If a variable of a reports does not have any value(s) listed or selected when it is opened, grafana displays an error on the report.	NA	It is a default behaviour of grafana report. If empty value of a variable is passed as part of query while fetching the report. If value exists and it is not selected by default then you may select it to query the report data.

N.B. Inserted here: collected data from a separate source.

import Summits.Ventures.PercRepro.GenQNineSevenTraceT1
import Summits.Ventures.PercRepro.GenQNineSevenTraceT2
import Summits.Ventures.PercRepro.GenQNineSevenTraceT3
import Summits.Ventures.PercRepro.GenQNineSevenTraceT4
import Summits.Ventures.PercRepro.GenQNineSevenTraceT5
import Summits.Ventures.PercRepro.GenQNineSevenTraceT6
import Summits.Ventures.PercRepro.GenQTraceSevenAll

/-!
# PercRepro — the `(9, 7)` row: the trace residue assembled (night-4, gen 17 / 18)
`traceSix_residue_of_hyps` assembles the six per-type trace modules `GenQNineSevenTraceT1 … T6` (the trace certificates `traceSum_nonneg_t{t}_c{d}_q6_m{m}`, the two-level / shifted ones and the top-coloop lemma over the coloop count and the corank of the rank-`6` subset), per `TraceSixResidue`.
-/
namespace PercRepro.Night4

open Finset ThmH SixFour GenQ PerFlat Star NightThree ThmN

variable {α : Type} [DecidableEq α] {M : Matroid α} [M.Finite]

/-- **The trace residue `TraceSixResidue` on a matroid with the six hypotheses**: `interval_cases t` over the six per-type modules `traceSix_residue_of_hyps_t1 … t6` (the rank-`6` subset `H` has `≤ m + fCore(6 − m)` points by its coloop count `m`, `m ≥ 5` forces a basis; at `t = 6` every `m ≥ 1` instance is `traceSum_six_top_nonneg_of_mTr_ne_zero`, at `t = 5` the `m = 1` instances of coranks `9 … 13` are the shifted certificates; every other `(t, d, m)` a certificate). -/
theorem traceSix_residue_of_hyps (hs : Simple M) (hline : ∀ L ∈ flatsQ M 2, L.card ≤ 3) (hplane : ∀ P ∈ flatsQ M 3, P.card ≤ 6) (hsolid : ∀ F ∈ flatsQ M 4, F.card ≤ 10) (hflat5 : ∀ F ∈ flatsQ M 5, F.card ≤ 21) (hflat6 : ∀ F ∈ flatsQ M 6, F.card ≤ 43) {H : Finset α} (hH : H ⊆ gr M) (hrH : M.eRk (H : Set α) = ((6 : ℕ) : ℕ∞)) (t : ℕ) (ht1 : 1 ≤ t) (ht : t ≤ 6) (hlo : 6 + t ≤ H.card) (hhi : H.card < traceSixBound t) : 0 ≤ ∑ B ∈ Rq M H 6, ((((6 + 1 : ℕ) : ℚ) + 2 - ((t : ℕ) : ℚ)) * (1 / (2 + (mTr M B : ℚ))) - ((((6 + 1 : ℕ) : ℚ) + 2) / (((6 + 1 : ℕ) : ℚ) + 1)) * GenQ.dem M H t B) := by
  unfold traceSixBound at hhi
  interval_cases t <;> norm_num at hhi
  · exact traceSix_residue_of_hyps_t1 hs hline hplane hsolid hflat5 hflat6 hH hrH hlo hhi
  · exact traceSix_residue_of_hyps_t2 hs hline hplane hsolid hflat5 hflat6 hH hrH hlo hhi
  · exact traceSix_residue_of_hyps_t3 hs hline hplane hsolid hflat5 hflat6 hH hrH hlo hhi
  · exact traceSix_residue_of_hyps_t4 hs hline hplane hsolid hflat5 hflat6 hH hrH hlo hhi
  · exact traceSix_residue_of_hyps_t5 hs hline hplane hsolid hflat5 hflat6 hH hrH hlo hhi
  · exact traceSix_residue_of_hyps_t6 hs hline hplane hsolid hflat5 hflat6 hH hrH hlo hhi

end PercRepro.Night4
/-! ## The stub -/

/-- STUB `stub_cellGreen` of the line `nash-retraction-thin-strip`: THE CHART CELL. Given Green on the unit
square (hypothesis), a chart `ψ : ℂ → ℂⁿ` holomorphic on `ball c ε` and `ℚ`-semialgebraic on `closedBall c ρ`
(`0 < ρ < ε`), a polynomial form `ω` over `ℚ̄`, an algebraic scalar `a`, and four `ℚ`-semialgebraic `C¹` chart
paths `wb, wr, wt, wl : [0,1] → closedBall c (ρ/4)` forming a closed quadrilateral (`wb 0 = wl 0`, `wb 1 = wr 0`,
`wr 1 = wt 1`, `wl 1 = wt 0`), the four real realisations of `a·ω` along `ψ ∘ wb, ψ ∘ wr, ψ ∘ wt, ψ ∘ wl`
satisfy `[b] + [r] − [t] − [l] ∈ M₁`: the bilinear Coons patch `P : [0,1]² → ball c ρ` pulls `Re(a·g(w)dw)`,
`g = Σᵢ ωᵢ(ψ)ψᵢ′`, back to typed Green data `A = Re(a g(P)∂ᵤP)`, `B = Re(a g(P)∂ᵥP)` (semialgebraic and
continuous on the closed square), potential `S = Re(a G∘P)` with `G′ = g` (`DifferentiableOn.isExactOn_ball`),
whose edge densities are the four given integrands. [cite: KontsevichZagier2001, §1.2] -/
theorem stub_cellGreen :
    (∀ (A B S : (Fin 2 → ℝ) → ℝ),
      IsSemialgebraicFunOn ℚ {p : Fin 2 → ℝ | 0 ≤ p 0 ∧ p 0 ≤ 1 ∧ 0 ≤ p 1 ∧ p 1 ≤ 1} A →
      IsSemialgebraicFunOn ℚ {p : Fin 2 → ℝ | 0 ≤ p 0 ∧ p 0 ≤ 1 ∧ 0 ≤ p 1 ∧ p 1 ≤ 1} B →
      ContinuousOn A {p : Fin 2 → ℝ | 0 ≤ p 0 ∧ p 0 ≤ 1 ∧ 0 ≤ p 1 ∧ p 1 ≤ 1} →
      ContinuousOn B {p : Fin 2 → ℝ | 0 ≤ p 0 ∧ p 0 ≤ 1 ∧ 0 ≤ p 1 ∧ p 1 ≤ 1} →
      (∀ p : Fin 2 → ℝ, 0 < p 0 → p 0 < 1 → 0 < p 1 → p 1 < 1 →
        HasFDerivAt S (A p • ContinuousLinearMap.proj (R := ℝ) (φ := fun _ : Fin 2 => ℝ) 0 +
          B p • ContinuousLinearMap.proj (R := ℝ) (φ := fun _ : Fin 2 => ℝ) 1) p) →
      ∀ (rB rR rT rL : KZ.IntegralRep 1),
        rB.domain = {z | z 0 ∈ Set.Ioo (0 : ℝ) 1} → rR.domain = {z | z 0 ∈ Set.Ioo (0 : ℝ) 1} →
        rT.domain = {z | z 0 ∈ Set.Ioo (0 : ℝ) 1} → rL.domain = {z | z 0 ∈ Set.Ioo (0 : ℝ) 1} →
        (∀ z ∈ rB.domain, rB.integrand z = A ![z 0, 0]) → (∀ z ∈ rR.domain, rR.integrand z = B ![1, z 0]) →
        (∀ z ∈ rT.domain, rT.integrand z = A ![z 0, 1]) → (∀ z ∈ rL.domain, rL.integrand z = B ![0, z 0]) →
        KZ.of rB + KZ.of rR - KZ.of rT - KZ.of rL ∈ M₁) →
    ∀ (n : ℕ) (ω : Fin n → MvPolynomial (Fin n) ℂ), (∀ i, HasAlgCoeffs (ω i)) →
    ∀ (a : ℂ), IsAlgebraic ℚ a →
    ∀ (c : ℂ) (ε ρ : ℝ) (ψ : ℂ → (Fin n → ℂ)), 0 < ρ → ρ < ε → AnalyticOnNhd ℂ ψ (Metric.ball c ε) →
      IsSemialgebraicMapOn ℚ {q : Fin 2 → ℝ | (⟨q 0, q 1⟩ : ℂ) ∈ Metric.closedBall c ρ}
        (fun q => Fin.append (fun i => (ψ ⟨q 0, q 1⟩ i).re) (fun i => (ψ ⟨q 0, q 1⟩ i).im)) →
    ∀ (wb wr wt wl : ℝ → ℂ),
      ContDiffOn ℝ 1 wb (Set.Icc 0 1) → ContDiffOn ℝ 1 wr (Set.Icc 0 1) →
      ContDiffOn ℝ 1 wt (Set.Icc 0 1) → ContDiffOn ℝ 1 wl (Set.Icc 0 1) →
      IsSemialgebraicMapOn ℚ {z : Fin 1 → ℝ | z 0 ∈ Set.Icc (0 : ℝ) 1} (fun z => ![(wb (z 0)).re, (wb (z 0)).im]) →
      IsSemialgebraicMapOn ℚ {z : Fin 1 → ℝ | z 0 ∈ Set.Icc (0 : ℝ) 1} (fun z => ![(wr (z 0)).re, (wr (z 0)).im]) →
      IsSemialgebraicMapOn ℚ {z : Fin 1 → ℝ | z 0 ∈ Set.Icc (0 : ℝ) 1} (fun z => ![(wt (z 0)).re, (wt (z 0)).im]) →
      IsSemialgebraicMapOn ℚ {z : Fin 1 → ℝ | z 0 ∈ Set.Icc (0 : ℝ) 1} (fun z => ![(wl (z 0)).re, (wl (z 0)).im]) →
      (∀ t ∈ Set.Icc (0 : ℝ) 1, wb t ∈ Metric.closedBall c (ρ / 4)) →
      (∀ t ∈ Set.Icc (0 : ℝ) 1, wr t ∈ Metric.closedBall c (ρ / 4)) →
      (∀ t ∈ Set.Icc (0 : ℝ) 1, wt t ∈ Metric.closedBall c (ρ / 4)) →
      (∀ t ∈ Set.Icc (0 : ℝ) 1, wl t ∈ Metric.closedBall c (ρ / 4)) →
      wb 0 = wl 0 → wb 1 = wr 0 → wr 1 = wt 1 → wl 1 = wt 0 →
    ∀ (rb rr rt rl : KZ.IntegralRep 1),
      (rb.domain = {z | z 0 ∈ Set.Ioo (0 : ℝ) 1} ∧ ∀ z ∈ rb.domain, rb.integrand z =
        (a * ∑ i, MvPolynomial.eval (ψ (wb (z 0))) (ω i) * deriv (fun u => ψ (wb u) i) (z 0)).re) →
      (rr.domain = {z | z 0 ∈ Set.Ioo (0 : ℝ) 1} ∧ ∀ z ∈ rr.domain, rr.integrand z =
        (a * ∑ i, MvPolynomial.eval (ψ (wr (z 0))) (ω i) * deriv (fun u => ψ (wr u) i) (z 0)).re) →
      (rt.domain = {z | z 0 ∈ Set.Ioo (0 : ℝ) 1} ∧ ∀ z ∈ rt.domain, rt.integrand z =
        (a * ∑ i, MvPolynomial.eval (ψ (wt (z 0))) (ω i) * deriv (fun u => ψ (wt u) i) (z 0)).re) →
      (rl.domain = {z | z 0 ∈ Set.Ioo (0 : ℝ) 1} ∧ ∀ z ∈ rl.domain, rl.integrand z =
        (a * ∑ i, MvPolynomial.eval (ψ (wl (z 0))) (ω i) * deriv (fun u => ψ (wl u) i) (z 0)).re) →
      KZ.of rb + KZ.of rr - KZ.of rt - KZ.of rl ∈ M₁ := by
  intro hGreen n ω hω a ha c ε ρ ψ hρ hρε hψ hψsa wb wr wt wl hwb hwr hwt hwl swb swr swt swl mwb mwr mwt
    mwl h00 h10 h11 h01 rb rr rt rl hrb hrr hrt hrl
  -- the Coons patch, its partial derivatives, the density `g` and a primitive `G` of `g`
  set P : (Fin 2 → ℝ) → ℂ := fun p => (1 - (p 1 : ℂ)) * wb (p 0) + (p 1 : ℂ) * wt (p 0) +
      (1 - (p 0 : ℂ)) * wl (p 1) + (p 0 : ℂ) * wr (p 1) -
    ((1 - (p 0 : ℂ)) * (1 - (p 1 : ℂ)) * wb 0 + (p 0 : ℂ) * (1 - (p 1 : ℂ)) * wb 1 +
      (1 - (p 0 : ℂ)) * (p 1 : ℂ) * wt 0 + (p 0 : ℂ) * (p 1 : ℂ) * wt 1) with hP
  set Pu : (Fin 2 → ℝ) → ℂ := fun p => (1 - (p 1 : ℂ)) * derivWithin wb (Set.Icc 0 1) (p 0) +
      (p 1 : ℂ) * derivWithin wt (Set.Icc 0 1) (p 0) - wl (p 1) + wr (p 1) -
    (-(1 - (p 1 : ℂ)) * wb 0 + (1 - (p 1 : ℂ)) * wb 1 - (p 1 : ℂ) * wt 0 + (p 1 : ℂ) * wt 1) with hPu
  set Pv : (Fin 2 → ℝ) → ℂ := fun p => -wb (p 0) + wt (p 0) +
      (1 - (p 0 : ℂ)) * derivWithin wl (Set.Icc 0 1) (p 1) + (p 0 : ℂ) * derivWithin wr (Set.Icc 0 1) (p 1) -
    (-(1 - (p 0 : ℂ)) * wb 0 - (p 0 : ℂ) * wb 1 + (1 - (p 0 : ℂ)) * wt 0 + (p 0 : ℂ) * wt 1) with hPv
  set g : ℂ → ℂ := fun w => ∑ i, MvPolynomial.eval (ψ w) (ω i) * deriv (fun u => ψ u i) w with hg
  obtain ⟨G, hG⟩ : Complex.IsExactOn g (Metric.ball c ε) :=
    (CellGreen.analyticOnNhd_density ω hψ).differentiableOn.isExactOn_ball
  set A : (Fin 2 → ℝ) → ℝ := fun p => (a * g (P p) * Pu p).re with hA
  set B : (Fin 2 → ℝ) → ℝ := fun p => (a * g (P p) * Pv p).re with hB
  set S : (Fin 2 → ℝ) → ℝ := fun p => (a * G (P p)).re with hS
  refine hGreen A B S ?_ ?_ ?_ ?_ ?_ rb rr rt rl hrb.1 hrr.1 hrt.1 hrl.1 ?_ ?_ ?_ ?_
  · exact CellGreen.A_sa hω ha hρ hρε hψ hψsa hwb hwt swb swr swt swl mwb mwr mwt mwl hP hPu hg hA
  · exact CellGreen.B_sa hω ha hρ hρε hψ hψsa hwr hwl swb swr swt swl mwb mwr mwt mwl hP hPv hg hB
  · exact CellGreen.A_continuousOn hρ hρε hψ hwb hwr hwt hwl mwb mwr mwt mwl hP hPu hg hA
  · exact CellGreen.B_continuousOn hρ hρε hψ hwb hwr hwt hwl mwb mwr mwt mwl hP hPv hg hB
  · intro p h0 h0' h1 h1'
    exact CellGreen.S_hasFDerivAt hρ hρε hwb hwr hwt hwl mwb mwr mwt mwl hP hPu hPv hG hA hB hS
      ⟨h0, h0'⟩ ⟨h1, h1'⟩
  · intro z hz
    have hz' : z 0 ∈ Set.Ioo (0 : ℝ) 1 := by rw [hrb.1] at hz; exact hz
    rw [hrb.2 z hz]
    exact (CellGreen.A_bottom hρ hρε hψ hwb mwb h00 h10 hP hPu hg hA hz').symm
  · intro z hz
    have hz' : z 0 ∈ Set.Ioo (0 : ℝ) 1 := by rw [hrr.1] at hz; exact hz
    rw [hrr.2 z hz]
    exact (CellGreen.B_right hρ hρε hψ hwr mwr hP hPv hg hB hz').symm
  · intro z hz
    have hz' : z 0 ∈ Set.Ioo (0 : ℝ) 1 := by rw [hrt.1] at hz; exact hz
    rw [hrt.2 z hz]
    exact (CellGreen.A_top hρ hρε hψ hwt mwt h11 h01 hP hPu hg hA hz').symm
  · intro z hz
    have hz' : z 0 ∈ Set.Ioo (0 : ℝ) 1 := by rw [hrl.1] at hz; exact hz
    rw [hrl.2 z hz]
    exact (CellGreen.B_left hρ hρε hψ hwl mwl hP hPv hg hB hz').symm
import Summits.ABC.IUTFork.Repair.RHReachLedgerDoorGenuineTiesUnit
import Literature.IUT.LogVolume.UnitLogTieNotAttained
import HarnessLib

/-!
# R-H ROUND 2, row 27 «reach-ledger» — THE NEGATIVE SIDE OF THE RESIDUAL: at a bad place of CYCLOTOMIC TYPE the outer certificate of
# the row-27 door at the ledger's column `B ≤ rOutSharp` DOES NOT EXIST (kernel), so there (O″) is necessary, not only sufficient

PROOF-ONLY file (0 definitions, 0 `Prop` facts; abc-iut cell, D-0079 RESCUE sub-cell R-H, rung LADDER-ABC:A2.RESCUE.H; ROUND-2 seat
abc-iut-rh2-L1 gen 2). TAKES NO SIDE on [IUTchIII] Cor. 3.12 or on any author; typed ≠ proved; nothing here asserts abc proved or refuted;
row 27's ledger (abc-iut-lens-nearmiss-1, p464022) is an R-H CANDIDATE = a HYPOTHESIS SHAPE.

The doors of this lineage (`statement_of_hStarReachLedger_on`, …, `statement_pilotDataOfK_of_hStarReachLedgerK_of_innerOuterUnit`) consume
at every place `x` over a bad prime `p` an OUTER CERTIFICATE «a log-unit `z ∈ log_p(𝒪_x^×)` with `‖z‖ ≥ p^{−B_p/e_p}`» at a column value
`B_p ≤ rOutSharp p e_p = min_t (p^t − t·e_p)`. `RHReachLedgerDoorGenuineTiesUnit` supplies it on a cyclotomic index `e_p = p^a(p−1)` from
«`f ≥ 2` or ONE uniformizer `π` with `‖1 + π^{e_p}/p‖ = 1`». THIS FILE proves the CONVERSE at such an index: if EVERY element of uniformizer
norm fails the unit test (CYCLOTOMIC TYPE — `ℚ_p(ζ_p)`-like, residue of `π^e/p` equal to `−1`), then NO such certificate exists for ANY
`B ≤ rOutSharp p e_p` (`not_exists_outer_certificate_of_cyclotomicType`), by the classical converse read-out
`ValuationProfile.norm_le_zpow_succ_of_mem_logUnits_of_cyclotomicType` (`Literature/IUT/LogVolume/UnitLogTieNotAttained.lean`: every unit
logarithm lies one step INSIDE the envelope `‖ϖ‖^{p^a − e·a}`) and `rOutSharp ≤ p^a − a·e` (the fold's term `t = a`, §0). So the residual of
row 27's certificate binder recorded in `RHReachLedgerQ2GenuineTiesUnit` is kernel-exact on BOTH sides: at a cyclotomic-type bad place the
rOutSharp-door is dead and only a corrected COLUMN (the field's true outer order `≥ B♯ + 1`) could revive the ledger there — a statement about
OUR typed objects, not about [IUTchIII]. [cite: NeukirchANT1999, Ch. II (5.5)–(5.7), Prop. (6.8)] [cite: Washington1997, §5.1]
[claim: Mochizuki2012, status: disputed]
-/

noncomputable section

open Set Function Metric
open scoped Pointwise

namespace Summit.ABC.IUTFork.Repair.RH.ReachLedgerDoor

open Thm311 Thm311.Real Cor312 Cor312.Setting Cor312Vol Cor312Prov Literature.IUT.LogThetaLattice Literature.IUT.LogVolume
  Literature.IUT.HodgeTheaters Summit.ABC.IUTFork.Repair.RH.ReachLedger
open Literature.NumberTheory.NumberFields NumberField IsDedekindDomain
open Literature.NumberTheory.GaloisRepresentations.Ultrametric

/-! ## §0. The fold `rOutSharp` is below each of its terms -/

/-- `List.foldl min a l` is below the seed and below every member. [folklore] -/
theorem foldl_min_le (l : List ℤ) (a : ℤ) : l.foldl min a ≤ a ∧ ∀ x ∈ l, l.foldl min a ≤ x := by
  induction l generalizing a with
  | nil => exact ⟨le_rfl, fun x hx => by simp at hx⟩
  | cons y l ih =>
    rw [List.foldl_cons]
    refine ⟨(ih _).1.trans (min_le_left _ _), fun x hx => ?_⟩
    rcases List.mem_cons.mp hx with rfl | hx
    · exact (ih _).1.trans (min_le_right _ _)
    · exact (ih _).2 x hx

/-- **`rOutSharp p e ≤ p^t − t·e` for every `t ≤ e`** (the fold runs over `t = 0, …, e`). [cite: NeukirchANT1999, Ch. II (5.5)] -/
theorem rOutSharp_le_term (p e t : ℕ) (ht : t ≤ e) : rOutSharp p e ≤ (p : ℤ) ^ t - (t : ℤ) * (e : ℤ) := by
  unfold rOutSharp
  refine (foldl_min_le _ 1).2 _ (List.mem_map.mpr ⟨t, List.mem_range.mpr (by omega), rfl⟩)

/-- At a cyclotomic index `e = p^a·(p−1)` one has `a ≤ e` (indeed `a < p^a ≤ e`). [folklore] -/
theorem le_of_eq_pow_mul_pred {p : ℕ} (hp : p.Prime) {e a : ℕ} (he : e = p ^ a * (p - 1)) : a ≤ e := by
  have h1 : a < p ^ a := Nat.lt_pow_self hp.one_lt
  have h2 : 1 ≤ p - 1 := by have := hp.two_le; omega
  have h3 : p ^ a ≤ e := by rw [he]; exact Nat.le_mul_of_pos_right _ h2
  omega

/-! ## §1. No outer certificate at the ledger's column on a cyclotomic-type place -/

section CyclotomicType

variable {F : Type} [Field F] [NumberField F] (X : PilotData F)

/-- **NO OUTER CERTIFICATE AT A CYCLOTOMIC-TYPE PLACE.** Let `x ∣ p` be a fibre point of a pilot datum with `e(𝔭_x ∣ p) = e = p^a·(p−1)` and
suppose EVERY `π ∈ K_x` of uniformizer norm `p^{−1/e}` fails the unit test, `‖1 + π^e/p‖ < 1` (cyclotomic type). Then for every column value
`B ≤ rOutSharp p e` there is NO log-unit `z ∈ log_p(𝒪_x^×)` with `p^{−B/e} ≤ ‖z‖` — the binder `hrad ∧ hB` of the row-27 doors is unsatisfiable
there (`ValuationProfile.norm_le_zpow_succ_of_mem_logUnits_of_cyclotomicType`: `‖z‖ ≤ ‖ϖ‖^{p^a − e·a + 1} < ‖ϖ‖^{p^a − e·a} ≤ p^{−B/e}`, since
`B ≤ rOutSharp ≤ p^a − a·e`). [cite: NeukirchANT1999, Ch. II (5.5)–(5.7), Prop. (6.8)] [cite: Washington1997, §5.1] -/
theorem not_exists_outer_certificate_of_cyclotomicType (pp : Nat.Primes) (x : (thetaIndex X).Fibre (.inr pp)) {e a : ℕ}
    (he : e = (pp : ℕ) ^ a * ((pp : ℕ) - 1))
    (hex : haveI : Fact (pp : ℕ).Prime := ⟨pp.2⟩; (placeOf X pp.1 x).asIdeal.ramificationIdx ℤ = e)
    (hcyc : haveI : Fact (pp : ℕ).Prime := ⟨pp.2⟩
      ∀ π : kOf X pp.1 x, ‖π‖ = ((pp : ℕ) : ℝ) ^ (-(1 : ℝ) / (e : ℝ)) →
        ‖1 + π ^ e / ((pp : ℕ) : kOf X pp.1 x)‖ < 1)
    {B : ℤ} (hB : B ≤ rOutSharp pp e) :
    haveI : Fact (pp : ℕ).Prime := ⟨pp.2⟩
    ¬ ∃ z ∈ (logUnits (kOf X pp.1 x) : Set (kOf X pp.1 x)), ((pp : ℕ) : ℝ) ^ (-(B : ℝ) / (e : ℝ)) ≤ ‖z‖ := by
  haveI : Fact (pp : ℕ).Prime := ⟨pp.2⟩
  rintro ⟨z, hz, hle⟩
  have hp1 : (1 : ℝ) ≤ ((pp : ℕ) : ℝ) := by exact_mod_cast pp.2.one_le
  have hu : IsUniformizer (unifChoice (kOf X pp.1 x)) := isUniformizer_unifChoice _
  have hidx : absRamificationIdx (pp : ℕ) (kOf X pp.1 x) = e :=
    (absRamificationIdx_rescaledCompletion F pp.1 (placeOf X pp.1 x) (natCast_mem_placeOf X pp.1 x)).trans hex
  have hnorm : ‖(unifChoice (kOf X pp.1 x) : kOf X pp.1 x)‖ = ((pp : ℕ) : ℝ) ^ (-(1 : ℝ) / (e : ℝ)) := by
    rw [norm_eq_rpow_of_isUniformizer (pp : ℕ) (kOf X pp.1 x) hu, hidx, neg_div]
  -- the classical converse read-out: `‖z‖ ≤ ‖ϖ‖^{p^a − e·a + 1}`
  have hmain := ValuationProfile.norm_le_zpow_succ_of_mem_logUnits_of_cyclotomicType (pp : ℕ) hu (a₀ := a)
    (by rw [hidx, he]) (fun π hπ => by rw [← he]; exact hcyc π (hπ.trans hnorm)) hz
  rw [hidx] at hmain
  -- `B ≤ rOutSharp ≤ p^a − a·e`
  have hBa : B ≤ ((pp : ℕ) : ℤ) ^ a - (e : ℤ) * (a : ℤ) := by
    have h := rOutSharp_le_term pp e a (le_of_eq_pow_mul_pred pp.2 he)
    linarith [mul_comm (e : ℤ) (a : ℤ)]
  -- compare: `p^{−B/e} ≥ p^{−(p^a − e·a)/e} = ‖ϖ‖^{p^a − e·a} > ‖ϖ‖^{p^a − e·a + 1} ≥ ‖z‖`
  have hρ0 : 0 < ‖(unifChoice (kOf X pp.1 x) : kOf X pp.1 x)‖ := norm_units_pos _
  have h1 : ‖(unifChoice (kOf X pp.1 x) : kOf X pp.1 x)‖ ^ (((pp : ℕ) : ℤ) ^ a - (e : ℤ) * (a : ℤ)) ≤
      ((pp : ℕ) : ℝ) ^ (-(B : ℝ) / (e : ℝ)) := by
    rw [RH2SigmaHull.zpow_of_norm_eq_rpow pp.2.pos hnorm]
    refine Real.rpow_le_rpow_of_exponent_le hp1 (div_le_div_of_nonneg_right ?_ (by positivity))
    have : (B : ℝ) ≤ ((((pp : ℕ) : ℤ) ^ a - (e : ℤ) * (a : ℤ) : ℤ) : ℝ) := by exact_mod_cast hBa
    linarith
  have h2 : ‖(unifChoice (kOf X pp.1 x) : kOf X pp.1 x)‖ ^ (((pp : ℕ) : ℤ) ^ a - (e : ℤ) * (a : ℤ) + 1) <
      ‖(unifChoice (kOf X pp.1 x) : kOf X pp.1 x)‖ ^ (((pp : ℕ) : ℤ) ^ a - (e : ℤ) * (a : ℤ)) :=
    zpow_lt_zpow_right_of_lt_one₀ hρ0 hu.1 (lt_add_one _)
  linarith [hmain, hle, h1, h2]

end CyclotomicType

end Summit.ABC.IUTFork.Repair.RH.ReachLedgerDoor

end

Dashboard and Report functionality in VMware Telco Cloud Service Assurance provides summary and granular views for the performance metrics and events.	NA	Summary view needs to query large data set across a given Grafana data source to show the summarized global view for all device types and entity types. For example , Data center summary view need to query metrics for all VirtualMachines , Hypervisors within a data center to show the summarized health of all virtual resources. Similarly, other summary views like Network Health & Inventory, etc.. needs all device types and entity types to show the summarized global view of networks. Granular view needs to query smaller set of data for the given Grafana data source with set of filters. For example, health trends of all VirtualMachines for a given Hypervisor or Network health of the selected device type , etc…In case of large deployments, summary view query for a time interval above 1 day would span across raw indices with large data set causing slowness in Elasticsearch read response which intern causes a slowness in report rendering and sometimes timeout errors. In such scenarios, workaround is to point the report to hourly or daily index . It would reduce the data set and allow to achieve the purpose of Summary report for the summarized global view for time interval above 1 day. The flip side with hour or daily index is that , reports wont show any data for time interval less than an hour or day. In that case , switch the index to default raw index to see the reports for time interval less than 1 hr or a day. Granular views with adequate filters won’t have the slowness issue. Grafana data sources for Hour and Day index are pre-created in VMware Telco Cloud Service Assurance for all the supported metrictypes. Simple step to change the data source to point to hour or day index : Edit the report which is experiencing slowness or elasticsearch timeout errors. Select the hour index data source from the datasource dropdown in the query panel. Example if the query points to Network-Interface, select Hour-Network-Interface or Day-Network-Interface. Save the report and refresh.